- Article
- Raising Finance
- Obtaining Funding
Entering the arena: Raising capital for your business
Our recent research has shown that female entrepreneurs receive 5% less funding than male entrepreneurs, globally1. In a bid to try to rectify this discrepancy, we seek guidance from some standout female founders. Here, we take a step back and examine the different options available to those looking for backing and why their suitability varies from person-to-person and business-to-business.
Key takeaways:
- Keep your end goal in mind, right from the very start. This can help bring direction and focus to your business as you move through each stage.
- Take into account what stage your business is at as you consider which funding sources are right for you.
- Think about your audience and the messages you need to communicate when you put together a pitch deck.

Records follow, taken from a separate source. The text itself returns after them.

import Summits.BirchSwinnertonDyer.BirchSwinnertonDyer.Theorems.PrintCFramBottomClassIndexLawFiveLeFlipRungTwoThetaFactor
import Summits.BirchSwinnertonDyer.BirchSwinnertonDyer.Theorems.PrintCFramBottomClassIndexLawFiveLeFlipRungTwoThetaUnit
import Summits.BirchSwinnertonDyer.BirchSwinnertonDyer.Theorems.PrintCFramBottomClassIndexLawFiveLeHalfIntegralBridge
import HarnessLib

set_option autoImplicit false

/-!
# Crux `PrintCFram.BottomClassIndexLawFiveLe` (stmt-BirchSwinnertonDyer-20372), line `eisenstein-resource-bdp-line` (registry v29 `stub_flipRungs.2`,
# the `8 ∣ m` half = LEAD's residual `stub_rungTwoEight` / w6 g10's (JMLTwoEight⁶)):
# THE 2-ADIC FLIPPED-CUSP RUNG FOR `e = 3`, piece P6e (first half) — `θ(16·)` AT THE FLIPPED CUSP `W₁₆ = γ₀·diag(256,1)` AND THE
# FACTORISATION `V ∣ γ₀ = Θ · B` FOR THE PRODUCT VEHICLE `V = P·θ(16·)`
# (cell `bsd-print-cfram`, width seat `bsd-line-cfram-p1-w8` g10; THEOREMS ONLY, `--supports` 20372 `--as helper`; BSD is not proved by any of this)

HONEST FRAMING. Pure bookkeeping about Shimura's `θ`, principal square roots and the weight-`(k+1)` slash; nothing here is a statement about
BSD; no registered stub is closed. This is the `R = 16` twin of w5 g8's P4b (`…FlipRungTwoThetaFactor`): in the `e = 3` road (w8 g10) the Katz
vehicle is the PRODUCT `V = P·θ(16·)` (`P` = the class cut of `g = G|U_4` at modulus `16`; `θ(16·) = thetaMul 16`), read at `γ₀ = [a b; M 256] ∈ SL₂(ℤ)`
(`M` the odd level). THE KEY SIMPLIFICATION: `16·(γ₀•z) = δ•(z/16)` with **`δ = [16a b; M 16] ∈ SL₂(ℤ)`** (`det δ = 256a − bM = 1`), so `θ(16·)` at the
flipped cusp is `θ` at the ODD cusp `16a/M`, read by the tree's `shimuraTheta_smul_eq_tsum` at the point `z/16`, where `M·(z/16) + 16 = X/16`,
`X = Mz + 256` (so `X/16 = 16(Mw+1)` at `z = 256w`, P6c's base):
* §1 `smul_flippedCusp_eq_delta_smul` (the point identity on `ℍ`), `thetaMul_sixteen_eq` (`thetaMul 16 τ = θ(16•τ)`), the branch constant
  `√(2iM/(X/16))·√(X/16) = √(2iM)` (no sign: `X/16 ∈ ℍ`);
* §2 **`thetaMul_sixteen_flippedCusp_mul_inv_csqrt`**: `θ(16·(γ₀•z))·(√(X/16))⁻¹ = (√(2iM))⁻¹ · Σ'_k exp(πi k² X/(32M))·G(16a,k;M)`, the termwise
  split `exp(πi k² X/(32M)) = e(z/64)^{k²}·e(8k²/M)` — `Θ` is a series in `e(z/64)` (at `z = 256w`: `e(4k²w)`, ¼-periodic like the junk of P6d)
  with constant term `(√(2iM))⁻¹·G(16a;M)`, a unit of `ℤ̄[1/N]` (§3; `16a` is a unit mod `M`);
* §3 `(√(2iM))⁻¹` is a unit of `ℤ̄[1/N]` for `2M ∣ N` (`(√(2iM))⁴ = −4M²`);
* §4 **`slash_flippedCusp_eq_thetaSixteen_mul_bracket`**: for ANY `P` and `V = P·θ(16·)`:
  `(V ∣_{k+1} γ₀)(z) = Θ(z) · B(z)`, **`B(z) = 16^{−(k+1)}·(P(γ₀•z)·(√(X/16)^{2k+1})⁻¹)`**, and `level_smul_add_div_sixteen`: `X/16 = 16(Mw+1)` at
  `z = 256•w`.

No definitions, no named facts, no `sorry`. beyond-print theorem: NO. References: [Shimura1973HalfIntegral] §1 (θ under `SL₂(ℤ)`);
[KoblitzECMF1993] III §3, IV §1; crux notes w7g8-T6 §5b–§5d; w8 g10 STATUS 11:14:53Z.
-/

-- summit-side namespace `Summit.BirchSwinnertonDyer.BirchSwinnertonDyer.…` (single-conjunct summit, D-0017 layout)
set_option linter.dupNamespace false

noncomputable section

open scoped MatrixGroups ModularForm Real Classical
open UpperHalfPlane hiding I
open Complex CongruenceSubgroup Function
open Literature.NumberTheory.EllipticCurves.ModularForms
open Literature.NumberTheory.EllipticCurves.Tunnell1983 (thetaMul thetaMul_eq_shimuraTheta)

namespace Summit.BirchSwinnertonDyer.BirchSwinnertonDyer.Theorems.PrintCFram.FlipRung

/-! ## §1 The point identity `16·(γ₀•z) = δ•(z/16)` and the branch constant -/

/-- `Mz + 256 ∈ ℍ` for `M > 0`, `z ∈ ℍ`. [folklore] -/
theorem im_level_mul_add_256_pos {M : ℕ} (hM : 0 < M) (z : ℍ) : 0 < ((M : ℂ) * z + 256).im := by
  have : ((M : ℂ) * z + 256).im = (M : ℝ) * z.im := by simp
  rw [this]; exact mul_pos (by exact_mod_cast hM) z.im_pos

/-- **`16·(γ₀•z) = δ•(z/16)`** for `γ₀ = [a b; M 256]` and `δ = [16a b; M 16]` (both of determinant `256a − bM = 1`), as points of `ℍ`.
[folklore] -/
theorem smul_flippedCusp_eq_delta_smul (γ₀ δ : SL(2, ℤ)) {M a b : ℤ}
    (h00 : (γ₀ 0 0 : ℤ) = a) (h01 : (γ₀ 0 1 : ℤ) = b) (h10 : (γ₀ 1 0 : ℤ) = M) (h11 : (γ₀ 1 1 : ℤ) = 256)
    (d00 : (δ 0 0 : ℤ) = 16 * a) (d01 : (δ 0 1 : ℤ) = b) (d10 : (δ 1 0 : ℤ) = M) (d11 : (δ 1 1 : ℤ) = 16) (z : ℍ) :
    ((⟨16, by norm_num⟩ : {x : ℝ // 0 < x}) • (γ₀ • z) : ℍ) = δ • ((⟨1 / 16, by norm_num⟩ : {x : ℝ // 0 < x}) • z) := by
  have hden : (M : ℂ) * (z : ℂ) + 256 ≠ 0 := by
    have h := denom_ne_zero γ₀ z
    rw [ModularGroup.denom_apply, h10, h11] at h
    simpa using h
  have hden' : (M : ℂ) * ((1 / 16 : ℂ) * (z : ℂ)) + 16 ≠ 0 := by
    intro h
    apply hden
    linear_combination 16 * h
  apply UpperHalfPlane.ext
  rw [coe_pos_real_smul, coe_specialLinearGroup_apply, coe_specialLinearGroup_apply, coe_pos_real_smul, h00, h01, h10, h11,
    d00, d01, d10, d11]
  simp only [eq_intCast, Complex.real_smul, Complex.ofReal_div, Complex.ofReal_one, Complex.ofReal_ofNat]
  push_cast
  field_simp
  ring

/-- `thetaMul 16 τ = θ(16•τ)` (Tunnell's `θ_{16}` is Shimura's `θ` at the dilated point). [folklore] -/
theorem thetaMul_sixteen_eq (τ : ℍ) : thetaMul 16 τ = shimuraTheta ((⟨16, by norm_num⟩ : {x : ℝ // 0 < x}) • τ) := by
  rw [thetaMul_eq_shimuraTheta (by norm_num : 0 < 16)]
  congr 1

/-- **THE BRANCH CONSTANT (modulus `16`).** For `M > 0` and `X` in the upper half-plane, `√(2iM/(X/16))·√(X/16) = √(2iM)` (principal square roots;
the tree's `csqrt_div_mul_csqrt`: no sign because `X/16 ∈ ℍ`, `Im(2iM) > 0`). [folklore] -/
theorem csqrt_twoIM_div_mul_csqrt_div_sixteen {M : ℕ} (hM : 0 < M) {X : ℂ} (hX : 0 < X.im) :
    Complex.sqrt (2 * I * M / (X / 16)) * Complex.sqrt (X / 16) = Complex.sqrt (2 * I * M) := by
  have hu : 0 < (X / 16).im := by
    rw [show X / 16 = X / ((16 : ℝ) : ℂ) by norm_num, Complex.div_ofReal_im]; positivity
  have hMR : (0 : ℝ) < M := by exact_mod_cast hM
  have hYi' : (2 * I * M : ℂ).im = 2 * (M : ℝ) := by simp
  have hY : (2 * I * M : ℂ) ≠ 0 := by
    intro h; have := congrArg Complex.im h; rw [hYi'] at this; simp at this; linarith
  have hYi : 0 ≤ (2 * I * M : ℂ).im := by rw [hYi']; positivity
  exact csqrt_div_mul_csqrt hu hY hYi

/-! ## §2 `θ(16·)` at the flipped cusp -/

/-- **THE θ(16·)-FACTOR.** For `γ₀ = [a b; M 256] ∈ SL₂(ℤ)` with `M > 0` and `z ∈ ℍ`, `X = Mz + 256`:
`θ(16·(γ₀•z))·(√(X/16))⁻¹ = (√(2iM))⁻¹ · Σ'_{k ∈ ℤ} exp(πi k² (X/16)/(2M))·G(16a,k;M)` — the tree's transformation law `shimuraTheta_smul_eq_tsum`
at `δ = [16a b; M 16]` and the point `z/16` (`M(z/16) + 16 = X/16`), with the prefactor merged into P6c's base by §1.
[cite: Shimura1973HalfIntegral, §1] [cite: KoblitzECMF1993, IV §1] -/
theorem thetaMul_sixteen_flippedCusp_mul_inv_csqrt (γ₀ : SL(2, ℤ)) {M : ℕ} [NeZero M] {a b : ℤ}
    (h00 : (γ₀ 0 0 : ℤ) = a) (h01 : (γ₀ 0 1 : ℤ) = b) (hM : (γ₀ 1 0 : ℤ) = M) (h256 : (γ₀ 1 1 : ℤ) = 256) (z : ℍ) :
    thetaMul 16 (γ₀ • z) * (Complex.sqrt (((M : ℂ) * z + 256) / 16))⁻¹ =
      (Complex.sqrt (2 * I * M))⁻¹ *
        ∑' k : ℤ, cexp (Real.pi * I * k ^ 2 * ((((M : ℂ) * z + 256) / 16) / (2 * M))) * quadGaussSum M ((16 * a : ℤ) : ZMod M) k := by
  have hMpos : 0 < M := Nat.pos_of_ne_zero (NeZero.ne M)
  have hX := im_level_mul_add_256_pos hMpos z
  -- the determinant `256a − bM = 1` and the matrix `δ = [16a b; M 16]`
  have hdet : a * 256 - b * (M : ℤ) = 1 := by
    have := Matrix.det_fin_two (γ₀ : Matrix (Fin 2) (Fin 2) ℤ)
    rw [Matrix.SpecialLinearGroup.det_coe, h00, h01, hM, h256] at this
    linear_combination -this
  let δ : SL(2, ℤ) := ⟨!![16 * a, b; (M : ℤ), 16], by rw [Matrix.det_fin_two_of]; linear_combination hdet⟩
  have d00 : (δ 0 0 : ℤ) = 16 * a := rfl
  have d01 : (δ 0 1 : ℤ) = b := rfl
  have d10 : (δ 1 0 : ℤ) = M := rfl
  have d11 : (δ 1 1 : ℤ) = 16 := rfl
  have hpt := smul_flippedCusp_eq_delta_smul γ₀ δ h00 h01 hM h256 d00 d01 d10 d11 z
  have hkey := csqrt_twoIM_div_mul_csqrt_div_sixteen hMpos hX
  rw [thetaMul_sixteen_eq, hpt, shimuraTheta_smul_eq_tsum (γ := δ) (c := M) d10, d11, d00]
  have hu : (M : ℂ) * ((((⟨1 / 16, by norm_num⟩ : {x : ℝ // 0 < x}) • z : ℍ)) : ℂ) + ((16 : ℤ) : ℂ) =
      ((M : ℂ) * z + 256) / 16 := by
    rw [coe_pos_real_smul, Complex.real_smul]
    push_cast
    ring
  rw [hu, cpow_one_half_eq_csqrt, ← hkey, mul_inv, one_div]
  ring

/-- The termwise split `exp(πi k² (X/16)/(2M)) = exp(πi k² z/32)·exp(8πi k²/M)` for `X = Mz + 256` (`X/(32M) = z/32 + 8/M`). [folklore] -/
theorem cexp_thetaSixteenTerm_split {M : ℕ} (hM : 0 < M) (k : ℤ) (z : ℂ) :
    cexp (Real.pi * I * k ^ 2 * ((((M : ℂ) * z + 256) / 16) / (2 * M))) =
      cexp (Real.pi * I * k ^ 2 * (z / 32)) * cexp (8 * Real.pi * I * k ^ 2 / M) := by
  rw [← Complex.exp_add]
  congr 1
  have hM' : (M : ℂ) ≠ 0 := by exact_mod_cast hM.ne'
  field_simp
  ring

/-- `exp(πi k² z/32) = e(z/64)^{k²}`: the `θ(16·)`-factor is a series in the parameter `𝕢₆₄(z) = e(z/64)` (frequencies `k²`; at `z = 256w` these are
`e(4k²w)`). [folklore] -/
theorem cexp_pi_I_sq_mul_div_thirtytwo_eq_qParam_pow (k : ℤ) (z : ℂ) :
    cexp (Real.pi * I * k ^ 2 * (z / 32)) = Periodic.qParam 64 z ^ (k.natAbs ^ 2) := by
  have hk : ((k.natAbs : ℕ) : ℂ) ^ 2 = (k : ℂ) ^ 2 := by
    have h : ((k.natAbs : ℤ) : ℂ) ^ 2 = ((k ^ 2 : ℤ) : ℂ) := by
      rw [← Int.cast_pow, Int.natAbs_sq]
    rw [Int.cast_natCast, Int.cast_pow] at h
    exact h
  rw [Periodic.qParam, ← Complex.exp_nat_mul]
  congr 1
  push_cast
  rw [hk]
  ring

/-! ## §3 The constant `(√(2iM))⁻¹` is a unit of `ℤ̄[1/N]` for `2M ∣ N` -/

/-- `(√(2iM))⁴ = −4M²`, so `√(2iM)` is an algebraic integer. [folklore] -/
theorem isIntegral_csqrt_twoIM (M : ℕ) : IsIntegral ℤ (Complex.sqrt (2 * I * M)) := by
  have h2 : (Complex.sqrt (2 * I * M)) ^ 2 = 2 * I * M := csqrt_sq _
  have h4 : (Complex.sqrt (2 * I * M)) ^ 4 = ((-(4 * (M : ℤ) ^ 2) : ℤ) : ℂ) := by
    rw [show (4 : ℕ) = 2 * 2 from rfl, pow_mul, h2, mul_pow, mul_pow, I_sq]; push_cast; ring
  refine IsIntegral.of_pow (by norm_num : 0 < 4) ?_
  rw [h4]
  exact isIntegral_intCast _

/-- **`(√(2iM))⁻¹` is a unit of `ℤ̄[1/N]`** for `2M ∣ N`, `M ≠ 0`: it lies in `ℤ̄[1/N]` (it equals `√(2iM)·(−i)·(2M)⁻¹`) and its inverse `√(2iM)`
is an algebraic integer. [folklore] -/
theorem csqrt_twoIM_inv_mem {N M : ℕ} (h2MN : 2 * M ∣ N) (hM : M ≠ 0) :
    (∃ j : ℕ, IsIntegral ℤ ((N : ℂ) ^ j * (Complex.sqrt (2 * I * M))⁻¹)) ∧
    ∃ v : ℂ, (∃ j : ℕ, IsIntegral ℤ ((N : ℂ) ^ j * v)) ∧ (Complex.sqrt (2 * I * M))⁻¹ * v = 1 := by
  have hMC : (M : ℂ) ≠ 0 := by exact_mod_cast hM
  have hs2 : Complex.sqrt (2 * I * M) ^ 2 = 2 * I * M := csqrt_sq _
  have hne : (2 * I * M : ℂ) ≠ 0 := by simp [hMC, I_ne_zero]
  have hs0 : Complex.sqrt (2 * I * M) ≠ 0 := by
    intro h0; rw [h0, zero_pow two_ne_zero] at hs2; exact hne hs2.symm
  refine ⟨?_, Complex.sqrt (2 * I * M), ⟨0, by simpa using isIntegral_csqrt_twoIM M⟩, inv_mul_cancel₀ hs0⟩
  -- `(√(2iM))⁻¹ = √(2iM) · ((−i) · (2M)⁻¹)`
  have hinv : (Complex.sqrt (2 * I * M))⁻¹ = Complex.sqrt (2 * I * M) * ((-I) * (((2 * M : ℕ)) : ℂ)⁻¹) := by
    have h1 : Complex.sqrt (2 * I * M) * (Complex.sqrt (2 * I * M) * ((-I) * (((2 * M : ℕ)) : ℂ)⁻¹)) = 1 := by
      rw [← mul_assoc, ← sq, hs2]
      push_cast
      field_simp
      rw [I_sq]
      ring
    exact (eq_inv_of_mul_eq_one_right h1).symm
  rw [hinv]
  refine exists_isIntegral_pow_mul_mul ⟨0, by simpa using isIntegral_csqrt_twoIM M⟩
    (exists_isIntegral_pow_mul_mul ?_ (exists_isIntegral_pow_mul_inv_of_dvd (by omega) h2MN))
  have hI : IsIntegral ℤ (-I : ℂ) := isIntegral_I.neg
  exact exists_isIntegral_pow_mul_of_isIntegral hI

/-- **The constant term `(√(2iM))⁻¹·G(16a;M)` is a unit of `ℤ̄[1/N]`** for `M` odd, `2M ∣ N`, `256a − bM = 1` (`16a·16 ≡ 1 (mod M)`).
[cite: IwaniecKowalski2004, §3.4] -/
theorem thetaSixteen_constant_unit {M N : ℕ} [NeZero M] (hModd : Odd M) (h2MN : 2 * M ∣ N) {a b : ℤ}
    (hdet : 256 * a - (M : ℤ) * b = 1) :
    ∃ v : ℂ, (∃ j : ℕ, IsIntegral ℤ ((N : ℂ) ^ j * v)) ∧
      ((Complex.sqrt (2 * I * M))⁻¹ * quadGaussSum M ((16 * a : ℤ) : ZMod M) 0) * v = 1 := by
  have hMN : M ∣ N := dvd_trans (dvd_mul_left M 2) h2MN
  have ha : IsUnit (((16 * a : ℤ)) : ZMod M) := by
    have h : (((16 * a : ℤ)) : ZMod M) * ((16 : ℤ) : ZMod M) = 1 := by
      have := congrArg (fun z : ℤ ↦ (z : ZMod M)) hdet
      simp only [Int.cast_sub, Int.cast_mul, Int.cast_one, Int.cast_natCast, ZMod.natCast_self, zero_mul, sub_zero,
        Int.cast_ofNat] at this
      push_cast
      linear_combination this
    exact IsUnit.of_mul_eq_one _ h
  obtain ⟨vG, hvG, hG⟩ := exists_inverse_quadGaussSum (N := N) hModd hMN ha
  obtain ⟨vc, hvc, hc⟩ := (csqrt_twoIM_inv_mem (N := N) h2MN (NeZero.ne M)).2
  refine ⟨vc * vG, exists_isIntegral_pow_mul_mul hvc hvG, ?_⟩
  calc (Complex.sqrt (2 * I * M))⁻¹ * quadGaussSum M ((16 * a : ℤ) : ZMod M) 0 * (vc * vG)
      = ((Complex.sqrt (2 * I * M))⁻¹ * vc) * (quadGaussSum M ((16 * a : ℤ) : ZMod M) 0 * vG) := by ring
    _ = 1 := by rw [hc, hG, one_mul]

/-! ## §4 The factorisation `V ∣ γ₀ = Θ · B` for the product vehicle `V = P·θ(16·)` -/

/-- **THE FACTORISATION AT THE FLIPPED CUSP (product vehicle).** For `γ₀ = [a b; M 256] ∈ SL₂(ℤ)` (`M > 0`), ANY `P : ℍ → ℂ` and
`V = P·θ(16·)` (`V z = P z * thetaMul 16 z`), every `k` and `z ∈ ℍ`, with `X = Mz + 256` and `s = √(X/16)`:
`(V ∣_{k+1} γ₀)(z) = [θ(16·(γ₀•z))·s⁻¹] · [16^{−(k+1)}·(P(γ₀•z)·(s^{2k+1})⁻¹)]` — `Θ · B` with `Θ` the θ(16·)-factor of §2 and `B` the bracket in
P6c's normalisation (`s = √(16(Mw+1))` at `z = 256w`). Only `(s²)^{k+1} = (X/16)^{k+1}` is used: no branch enters `B`. [cite: Shimura1973HalfIntegral, §1] -/
theorem slash_flippedCusp_eq_thetaSixteen_mul_bracket (γ₀ : SL(2, ℤ)) {M : ℕ} [NeZero M] (hM : (γ₀ 1 0 : ℤ) = M)
    (h256 : (γ₀ 1 1 : ℤ) = 256) (k : ℕ) {P V : ℍ → ℂ} (hV : ∀ z : ℍ, V z = P z * thetaMul 16 z) (z : ℍ) :
    (V ∣[((k + 1 : ℕ) : ℤ)] γ₀) z =
      (thetaMul 16 (γ₀ • z) * (Complex.sqrt (((M : ℂ) * z + 256) / 16))⁻¹) *
        (((16 : ℂ)⁻¹) ^ (k + 1) * (P (γ₀ • z) * (Complex.sqrt (((M : ℂ) * z + 256) / 16) ^ (2 * k + 1))⁻¹)) := by
  have hMpos : 0 < M := Nat.pos_of_ne_zero (NeZero.ne M)
  have hX := im_level_mul_add_256_pos hMpos z
  have hX0 : (M : ℂ) * z + 256 ≠ 0 := by intro h; rw [h] at hX; simp at hX
  set s : ℂ := Complex.sqrt (((M : ℂ) * z + 256) / 16) with hsdef
  have hs2 : s ^ 2 = ((M : ℂ) * z + 256) / 16 := csqrt_sq _
  have hs0 : s ≠ 0 := by
    intro h0; rw [h0] at hs2
    have : (M : ℂ) * z + 256 = 0 := by
      have := hs2; field_simp at this; linear_combination -this
    exact hX0 this
  have hXs : (M : ℂ) * z + 256 = 16 * s ^ 2 := by rw [hs2]; field_simp
  rw [ModularForm.SL_slash_apply, hV, ModularGroup.denom_apply, hM, h256]
  simp only [Int.cast_natCast, Int.cast_ofNat]
  rw [hXs, zpow_neg, zpow_natCast, inv_pow]
  field_simp
  ring

/-- At `z = 256•w` the common base is P6c's: `(M·(256•w) + 256)/16 = 16(Mw + 1)`. [folklore] -/
theorem level_smul_add_div_sixteen {M : ℕ} (c : {x : ℝ // 0 < x}) (hc : (c : ℝ) = 256) (w : ℍ) :
    ((M : ℂ) * (((c • w : ℍ)) : ℂ) + 256) / 16 = 16 * ((M : ℂ) * w + 1) := by
  rw [coe_pos_real_smul, hc, Complex.real_smul]
  push_cast
  ring

end Summit.BirchSwinnertonDyer.BirchSwinnertonDyer.Theorems.PrintCFram.FlipRung

end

Julia Elliott Brown, CEO and Founder of Enter the Arena – an organisation that empowers female founders in the pre-raise and investment space – is a big believer that when it comes to funding, first and foremost you need to think about your end goal. “This isn’t always easy for female founders,” she says, “because we often start our businesses based on a passion or because we see a problem that needs solving. Sometimes it’s because we want to do something different with our lives or even switch up our work / life balance. Focusing on the result can feel very masculine, but it’s what you need to do if your aim is to build a global business that is going to impact millions of people all over the world, and fast. Once you know what you’re aiming for, you can work backwards to figure out the funding path that will get you there.
For example, Elliott Brown stresses that the right route depends on where you are in your journey. “Venture capital, for example, is best suited to businesses that need to grow quickly; ones that are going to potentially need a lot of funding as well as multiple rounds,” she says. “These backers also tend to be much more interested in tech businesses that have reasonably low capital requirements, and more often than not they prefer companies that are already quite advanced.”
For those that aren’t there yet, Elliott Brown believes that debt is an important option to consider. “I know from experience that women can be a bit nervous about debt; they worry that it’s a risk. But I always question that – if someone is concerned about taking out a loan, and stressing how they will pay it back, why are they trying to get investors involved? Why should they back you if you’re not going to back yourself?”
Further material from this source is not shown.